For Rosie: FASTQ files aligned to the canine reference genome (CanFam4) using BWA-MEM2. GATK Mutect2 identified somatic mutations by comparing tumor vs normal. Output: a VCF file containing thousands of candidate mutations, filtered to ~300 high-confidence variants affecting protein-coding regions. Ran on a cloud laptop instance; no specialized hardware needed.

3. Neoantigen Prediction — ~1 day

For Rosie: Each mutation translated to all overlapping 8–11 amino acid peptides spanning the mutation site. NetMHCpan 4.1 predicted binding affinity to Rosie's MHC (HLA) alleles. Candidates with affinity <500 nM ranked by Vaxrank, incorporating gene expression data. Final shortlist: 17 high-confidence neoantigen candidates from ~300 mutations.

4. Protein Structure Prediction — hours

For Rosie: Top candidates submitted to AlphaFold Server. Predicted structures visualized in PyMOL to confirm neoantigen peptides sat on the protein surface (not buried). pLDDT scores above 90 for all selected regions. Structural confirmation reduced the list to 12 final vaccine targets. Entire step took one afternoon on a standard laptop.

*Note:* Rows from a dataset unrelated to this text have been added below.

import Mathlib
import Summits.Ventures.HodgeRepro.Tier4.Line4.SuppMeasure

/-!
# Tier4/Line4/SuppMeasureFinite — the unfolded support measure is FINITE under PROPER and ZDOMAIN-EX (iv)

Blind re-derivation cell `pub-hodge-repro`, Tier 4 «prove the step» (README §9–§10), seat t4-L2-p1 (gen 3; plan-4 g5
S15199 (2) / crit-1 S15187: «either take the RATIO display in `ℝ≥0∞` or carry `suppMeasure … N γ₀ ≠ ⊤` — L2-p1: `hfin`
under PROPER + ZDOMAIN-EX (iv)»).  Tree path `lean/Summits/Ventures/HodgeRepro/Tier4/Line4/SuppMeasureFinite.lean`.
Imports `Line4/SuppMeasure` (p704106; through it IntegProper's `mem_compact_of_hasProperFinOrbit`).  Mathlib-level.

`suppMeasure_ne_top`: for `γ₀` with PROPER (`hprop : HasProperFinOrbit W γ₀,f`-shape at the finite part, exactly the
binder of INTEG (B1)/(C-hIfin)/(D)) and a domain `DZ_f` relatively compact on `Z_f`-saturations of compacts (`hDZc`), the set
`suppSet γ₀ N γ₀ ∩ (DZ_f × T′_f)` lies in a compact `K₁ × K₂` (`mem_compact_of_hasProperFinOrbit` at `C := K(N) γ₀,f K(N)`),
hence has finite `ν_f ⊗ ν′_f`-measure; the same for any `γ` with PROPER at `γ` (`suppMeasure_ne_top_of_hasProperFinOrbit`).
So `levelNorm_le_suppMeasure`'s `hfin` is discharged and the RATIO display may stay in `ℝ`.

Nothing here says anything about the status of the Hodge conjecture for CM abelian varieties, which is NOT proved
(HC_CM is NOT proved by anyone in this repository).
-/

set_option autoImplicit false
noncomputable section
namespace Summit.Ventures.HodgeRepro.Tier4.Line4
open Summit.Ventures.HodgeRepro.Tier4 Summit.Ventures.HodgeRepro.Tier4.Common
  Summit.Ventures.HodgeRepro.Tier4.Line1 MeasureTheory
open scoped Topology Pointwise NNReal ENNReal

section Finite
variable {k : Type} [Field k] [NumberField k] (W : PlaneData k) [MeasurableSpace (GA W)]
  (νf : Measure (torusFin W)) (νf' : Measure (torusFin' W)) (γ₀ : GA W) (DZf : Set (torusFin W))

/-- **The unfolded support measure at `γ` is finite** when the orbit map at `γ` is proper modulo the diagonal centre and
`DZ_f` is relatively compact on `Z_f`-saturations of compacts: the set lies in a compact `K₁ × K₂`. -/
theorem suppMeasure_ne_top_of_hasProperFinOrbit [νf.IsHaarMeasure] [νf'.IsHaarMeasure]
    (hDZc : ∀ C : Set (torusFin W), IsCompact C → IsCompact (closure (DZf ∩ (C * (ZfIn W : Set (torusFin W))))))
    {N : ℕ} (hN : N ≠ 0) (γ : GA W) (hprop : HasProperFinOrbit W γ) :
    suppMeasure W νf νf' γ₀ DZf N γ ≠ ⊤ := by
  obtain ⟨K₁, K₂, hK₁, hK₂, hmem⟩ :=
    mem_compact_of_hasProperFinOrbit W γ hprop DZf hDZc _ (isCompact_levelDoubleCoset W hN (GA.ofFinPart W γ₀))
  have hsub : suppSet W γ₀ N γ ∩ DZf ×ˢ Set.univ ⊆ K₁ ×ˢ K₂ := by
    rintro p ⟨hp, hpD, -⟩
    exact hmem p hpD hp
  exact ne_top_of_le_ne_top (hK₁.prod hK₂).measure_lt_top.ne (measure_mono hsub)

/-- **The unit of the level-measure assembly is finite**: `suppMeasure N γ₀ ≠ ⊤` under PROPER at `γ₀` and ZDOMAIN-EX (iv). -/
theorem suppMeasure_ne_top [νf.IsHaarMeasure] [νf'.IsHaarMeasure]
    (hDZc : ∀ C : Set (torusFin W), IsCompact C → IsCompact (closure (DZf ∩ (C * (ZfIn W : Set (torusFin W))))))
    {N : ℕ} (hN : N ≠ 0) (hprop : HasProperFinOrbit W γ₀) :
    suppMeasure W νf νf' γ₀ DZf N γ₀ ≠ ⊤ :=
  suppMeasure_ne_top_of_hasProperFinOrbit W νf νf' γ₀ DZf hDZc hN γ₀ hprop

end Finite

/-! ## Positivity (append, 07:2xZ): the unit is positive — `hv` of the level-measure assembly -/

section Positive
variable {k : Type} [Field k] [NumberField k] (W : PlaneData k) [MeasurableSpace (GA W)]
  (νf : Measure (torusFin W)) (νf' : Measure (torusFin' W)) (γ₀ : GA W) (DZf : Set (torusFin W))

/-- **The unit is positive**: `0 < (suppMeasure N γ₀).toReal` once `levelTf N ⊆ DZ_f` (`levelNorm_le_suppMeasure` and
`levelNorm_pos`; finiteness from `suppMeasure_ne_top` or any other source) — the `hv` binder of
`exists_fibreDominated_of_level_decay_count` for `v N := levelNorm N⁻¹ · (suppMeasure N γ₀).toReal`. -/
theorem suppMeasure_toReal_pos [νf.IsHaarMeasure] [νf'.IsHaarMeasure] {N : ℕ} (hN : N ≠ 0)
    (hDZ : levelTf W N ⊆ DZf) (hfin : suppMeasure W νf νf' γ₀ DZf N γ₀ ≠ ⊤) :
    0 < (suppMeasure W νf νf' γ₀ DZf N γ₀).toReal :=
  lt_of_lt_of_le (levelNorm_pos W νf νf' hN) (levelNorm_le_suppMeasure W νf νf' γ₀ DZf N hDZ hfin)

/-- `suppMeasure N γ₀ ≠ 0` under the same hypotheses. -/
theorem suppMeasure_ne_zero [νf.IsHaarMeasure] [νf'.IsHaarMeasure] {N : ℕ} (hN : N ≠ 0)
    (hDZ : levelTf W N ⊆ DZf) (hfin : suppMeasure W νf νf' γ₀ DZf N γ₀ ≠ ⊤) :
    suppMeasure W νf νf' γ₀ DZf N γ₀ ≠ 0 := by
  intro h0
  have := suppMeasure_toReal_pos W νf νf' γ₀ DZf hN hDZ hfin
  rw [h0, ENNReal.toReal_zero] at this
  exact lt_irrefl _ this

/-- **`hv` in the unit of record**: `0 < levelNorm N⁻¹ · (suppMeasure N γ₀).toReal`. -/
theorem levelNorm_inv_mul_suppMeasure_pos [νf.IsHaarMeasure] [νf'.IsHaarMeasure] {N : ℕ} (hN : N ≠ 0)
    (hDZ : levelTf W N ⊆ DZf) (hfin : suppMeasure W νf νf' γ₀ DZf N γ₀ ≠ ⊤) :
    0 < (levelNorm W νf νf' N)⁻¹ * (suppMeasure W νf νf' γ₀ DZf N γ₀).toReal :=
  mul_pos (inv_pos.2 (levelNorm_pos W νf νf' hN)) (suppMeasure_toReal_pos W νf νf' γ₀ DZf hN hDZ hfin)

end Positive

end Summit.Ventures.HodgeRepro.Tier4.Line4

end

5. mRNA Vaccine Design — ~1 day

For Rosie: Poly-epitope mRNA construct: 12 neoantigen peptides connected by flexible glycine–serine linkers. Codon-optimized for canine ribosomes using CAMEOS. N1-methylpseudouridine substituted for uridine to reduce inflammation. 5' cap, poly-A tail, and UTR sequences selected for maximum stability. The final construct: a 2,100-nucleotide text file — emailable, reproducible anywhere.

6. Manufacturing & Administration — ~3 months

For Rosie: mRNA synthesized by Prof. Pall Thordarson at the UNSW RNA Institute. Formulated into lipid nanoparticles. Ethics approval via Prof. Rachel Allavena at University of Queensland — ~100 pages of documentation, initially denied, resubmitted, approved after 3 months. First injection: December 2025. Booster: February 2026. By mid-March 2026: largest tumor shrunk 75%, most others 50–75%.

The complete pipeline from biopsy to injected vaccine. Steps 1–5 are computational and can run anywhere with a laptop and internet access. Step 6 requires a specialist RNA synthesis lab.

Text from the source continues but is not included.